Highway 375 in Rachel, Nev., near Area 51, is home...

Highway 375 in Rachel, Nev., near Area 51, is home to many UFO sightings. Credit: Getty Images / MyLoupe

Sensibly enough, the U.S. Senate is due in June to receive a long-sought report from intelligence agencies on "unidentified aerial phenomena." The report contains Pentagon materials on unexplained sightings.

Fine. Hope springs eternal that facts and evidence can be credibly evaluated and help inform and enlighten, and douse false rumors and irrational belief.

Maybe it adds up to something that advances our collective knowledge and understanding. Maybe there are surprises in store. Maybe the report will be a dud.

But whatever it says, we don't need official information to break an annoying linguistic habit that muddles truth. We can either trash the term "unidentified flying object" or start using it literally.

"UFO" was coined as a neutral term to mean something up in the air that had not been identified. Period. Then the true meaning of the words became ignored in our conversations. UFOs became reflexively associated with age-old visions of slimy, lumpy fellows descending ladders from their flying saucers.

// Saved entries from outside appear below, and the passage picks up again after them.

/-!
# def-Y's KNIT LETTERS OF RECORD WITH PRINT's HÖLDER TRANSPORTER (v11H): averaging contours KNIT (`parKnitY`, [Balaban1985Averaging] Prop. 2), Hölder
# quotients over SHORTEST contours (`parSymY`, (3.40)) — Balaban, Commun. Math. Phys. **99** (1985) 389–434, (3.19) p.393, (3.40)–(3.45) pp.397–398, (3.115) p.418

[cite: Balaban1985BackgroundPropagators, (3.19) p.393, (3.24)–(3.27) pp.394–395, (3.40)–(3.47) pp.397–398, (3.48) p.398, (3.115) p.418, (3.122)–(3.132)
pp.420–422, Thm 3.15 p.432] [cite: Balaban1985Averaging, Prop. 2 p.26, (52)–(53) p.26, (15) p.19]

WHY THIS FILE (CASCADE-K K0, director-ym №383; dag-n06-c g23's ⚑ FLAG K1-PAR, fleet bus 2026-08-30).  In print TWO contour families occur: the AVERAGING
contours `Γ_{y,x}` of (3.19)∕(3.21) inside `Q(U) ∕ Q′(U) ∕ Δ′_a ∕ G′ ∕ R ∕ H ∕ G₁ ∕ …` — at the record these are [Balaban1985Averaging]'s KNIT contour
variables `parKnitY` (products of the averaged fields `Ū^j`, the only choice under which (3.115) holds for print's `Q`) — and the SHORTEST contours
`Γ_{x,x′}` of (3.40) p.397 transporting the HÖLDER difference quotients (3.41)–(3.45) of every kernel.  def-Y's letter record `CovLettersY` has ONE site
transporter field `parS`; in the operator layer its ONLY reading is the Hölder transporter of the `G′` kernel family (`OpsYOfLetters`:
`Gp := kernelFamilyS … 𝔏.Gp 𝔏.parS`), every composite letter carrying its averaging contours INSIDE (`Gp = GpY parKnitY`, `GD = G̃[𝔮](parKnitY, G′_phys)`,
…).  The v11 record (`OpsYRecordV11`, `withTransportK`) set `parS := parKnitY`, i.e. it put the KNIT letter into the HÖLDER slot — but `parKnitY U z z′ = 1`
off corner pairs, so Hölder quotients over it are the NON-covariant ones, not print's (dag-n06-c's facts (1)–(3)).  This ADDITIVE edition resets exactly
that slot and nothing else:

* §1 `CovLettersY.withParS 𝔏 parH hparH` — replace ONLY `parS ∕ parS_one`; all fifteen other letters `rfl`-unchanged (faces).
* §2 ★★★ `lettersYOfRecordV11H … 𝔮 𝔮⋆ h𝔮 h𝔮⋆ 𝔯 := fun x => (lettersYOfRecordV11 … x).withParS (parSymY x) …` over an averaging pair, and its KNIT-PAIR
  instance ★★★ `lettersYOfRecordV11KH … 𝔯` (= `(lettersYOfRecordV11K … x).withParS (parSymY x) …`, `rfl`): averaging transporter `parKnitY` in EVERY
  composite, Hölder transporter `parSymY`; the transfer lemmas `…_letters` (thirteen letters = the v11 ∕ v11K record's, `rfl`) so that every row of
  `OpsYRecordV11 ∕ OpsYRecordV11Reg335 ∕ OpsYRecordV11Thresh` stated on `(lettersYOfRecordV11K … x).GD ∕ .G₁ ∕ .GG ∕ .H ∕ …` applies verbatim after one `rw`.
* §3 the star instances ★★★ `opsYStOfRecordV11HE ∕ opsYNuStOfRecordV11HE` (pair-generic) and ★★★ `opsYStOfRecordV11KHE ∕ opsYNuStOfRecordV11KHE` (knit pair)
  `:= opsYSectESt … (opsYS349[Nu]OfLetters … 𝔏 𝔈) 𝔏 𝔢 𝔴` at these letters — the candidate OBJECT OF RECORD for the re-keyed N06 certificate (K3).
* §4 ★★★ THE THREE LEAF PINS of dag-n06-d's `b9LeafX_carriersYU[Par]` at the knit instances, in the split shape `(parA, parH) = (parKnitY, parSymY)`:
  `kernelFamilyR R₁ R₂ (ops x).Gp = kernelFamilyS x (bg9YR … R₁ R₂ x) id (GpY x (parKnitY x)) (parSymY x)`, the `GA` pin at `G[𝔮](parKnitY, G′_latt)`
  (and at `G′_phys`), and the `Cinv` pin `siteKernelR R₁ R₂ (ops x).Cinv = ⟨block kernel of C(U; parKnitY, G′(parKnitY))⟩` (= `CinvY P f G (fun j =>
  parKnitY (f j)) j` at `R := regC335 ∕ regC336`, by unfolding) — all `rfl`.

HONEST STATUS.  Typing and bookkeeping (structure updates and `rfl` faces) over landed definitions; no estimate of [B9] is asserted; nothing about N06 is
discharged here.  0 `sorry`.
-/

namespace Literature.MathematicalPhysics.QuantumFieldTheory.Balaban1983to89.Node00

open B6Ineq2142KLevelV1 (β)
open B6KLevelCensusIndexV1 (KIdx)
open B9PinMembersKLevelV1 (MemberY geo9Y bg9Y)
open B9BackgroundsKLevelV1R (RegFamY bg9YR kernelFamilyR siteKernelR)
open B7Prop2SpecialUnitary (specialUnitaryUnits)
open B9B8AveragingJunction (parKnitY parKnitY_one)
open B9Ineq349SiteReading (opsYS349OfLetters)
open B9Eq3132NuReading (opsYS349NuOfLetters)
open OpsYQLetter (QLetterY QsLetterY QFamY QsFamY qKnitOfRecord qsKnitOfRecord)
open scoped Matrix

noncomputable section

variable {d ℓ : ℕ} {hd : 1 ≤ d + 1} {hL : Odd (ℓ + 1) ∧ 1 < ℓ + 1} {b₀ b₁ : ℝ} {Mstar : ℕ}

/-! ## §1 `CovLettersY.withParS`: reset ONLY the Hölder site transporter of a letter family -/

section WithParS

variable {𝔸 : Type} [NormedRing 𝔸] [NormedAlgebra ℂ 𝔸] [CompleteSpace 𝔸]
variable {x : MemberY d ℓ hd hL b₀ b₁ Mstar}

/-- ★ RESET THE HÖLDER SITE TRANSPORTER of a letter family to `parH` (print's shortest contours (3.40)), keeping every other letter: the field `parS` is read
by the operator layer ONLY as the transporter of the Hölder difference quotients (3.41)–(3.45) of the `G′` kernel family; the averaging contours of
(3.19)∕(3.21) live inside the composite letters and are untouched. [cite: Balaban1985BackgroundPropagators, (3.40)–(3.45) pp.397–398, (3.19) p.393] -/
def CovLettersY.withParS (𝔏 : CovLettersY 𝔸 x) (parH : SiteParY 𝔸 x.toKIdx) (hparH : ∀ z z', parH (fun _ _ => 1) z z' = 1) : CovLettersY 𝔸 x :=
  { 𝔏 with
    parS := parH
    parS_one := hparH }

variable (𝔏 : CovLettersY 𝔸 x) (parH : SiteParY 𝔸 x.toKIdx) (hparH : ∀ z z', parH (fun _ _ => 1) z z' = 1)

/-- the reset Hölder transporter. [cite: Balaban1985BackgroundPropagators, (3.40) p.397, bookkeeping] -/
theorem CovLettersY.withParS_parS : (𝔏.withParS parH hparH).parS = parH := rfl
/-- the bond transporter is kept. [cite: Balaban1985BackgroundPropagators, (3.40) p.397, bookkeeping] -/
theorem CovLettersY.withParS_parB : (𝔏.withParS parH hparH).parB = 𝔏.parB := rfl
/-- `G′` is kept (its averaging contours live inside the letter). [cite: Balaban1985BackgroundPropagators, (3.25) p.394, bookkeeping] -/
theorem CovLettersY.withParS_Gp : (𝔏.withParS parH hparH).Gp = 𝔏.Gp := rfl
/-- `G` is kept. [cite: Balaban1985BackgroundPropagators, (3.27) p.395, bookkeeping] -/
theorem CovLettersY.withParS_GA : (𝔏.withParS parH hparH).GA = 𝔏.GA := rfl
/-- `C` is kept. [cite: Balaban1985BackgroundPropagators, (3.48) p.398, bookkeeping] -/
theorem CovLettersY.withParS_C : (𝔏.withParS parH hparH).C = 𝔏.C := rfl
/-- `G̃` is kept. [cite: Balaban1985BackgroundPropagators, (3.122) p.420, bookkeeping] -/
theorem CovLettersY.withParS_GD : (𝔏.withParS parH hparH).GD = 𝔏.GD := rfl
/-- `G₁` is kept. [cite: Balaban1985BackgroundPropagators, (3.137) p.423, bookkeeping] -/
theorem CovLettersY.withParS_G₁ : (𝔏.withParS parH hparH).G₁ = 𝔏.G₁ := rfl
/-- `𝔊` is kept. [cite: Balaban1985BackgroundPropagators, (3.153) p.426, bookkeeping] -/
theorem CovLettersY.withParS_GG : (𝔏.withParS parH hparH).GG = 𝔏.GG := rfl
/-- `Kdiff` is kept. [cite: Balaban1985BackgroundPropagators, (3.154) p.427, bookkeeping] -/
theorem CovLettersY.withParS_Kdiff : (𝔏.withParS parH hparH).Kdiff = 𝔏.Kdiff := rfl
/-- `H` is kept. [cite: Balaban1985BackgroundPropagators, (3.134) p.422, bookkeeping] -/
theorem CovLettersY.withParS_H : (𝔏.withParS parH hparH).H = 𝔏.H := rfl
/-- `H₁` is kept. [cite: Balaban1985BackgroundPropagators, (3.147) p.425, bookkeeping] -/
theorem CovLettersY.withParS_H₁ : (𝔏.withParS parH hparH).H₁ = 𝔏.H₁ := rfl
/-- `C^{(k)}` is kept. [cite: Balaban1985BackgroundPropagators, (3.187) p.432, bookkeeping] -/
theorem CovLettersY.withParS_Ck : (𝔏.withParS parH hparH).Ck = 𝔏.Ck := rfl
/-- `(QG̃Q*)⁻¹` is kept. [cite: Balaban1985BackgroundPropagators, (3.132) p.422, bookkeeping] -/
theorem CovLettersY.withParS_QGQinv : (𝔏.withParS parH hparH).QGQinv = 𝔏.QGQinv := rfl
/-- `(QG₁Q*)⁻¹` is kept. [cite: Balaban1985BackgroundPropagators, (3.147) p.425, bookkeeping] -/
theorem CovLettersY.withParS_QG1Qinv : (𝔏.withParS parH hparH).QG1Qinv = 𝔏.QG1Qinv := rfl
/-- the (3.49) letter is kept. [cite: Balaban1985BackgroundPropagators, (3.49) p.399, bookkeeping] -/
theorem CovLettersY.withParS_P349 : (𝔏.withParS parH hparH).P349 = 𝔏.P349 := rfl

Check Merriam-Webster’s definition for UFO. It’s straightforward enough, but a sentence example reads: "In 1966, the first UFO ‘abduction’ was described in journalist John G. Fuller's book The Interrupted Journey."

See how fast the mental picture runs from "unidentified" to "abduction"? (By the way, if a UFO is subsequently identified as something mundane, like an airplane, does that make it an FO?)

Maybe this substitute phrase, "unidentified aerial phenomena," or UAP, will ring useful. Still unidentified, still aerial, but without the presumption of an "object," allowing for light beams or whatever else.

A phenomenon is just something observed to exist, like tides or gravity. But in conversation the term can get stretched into presuming something unnatural.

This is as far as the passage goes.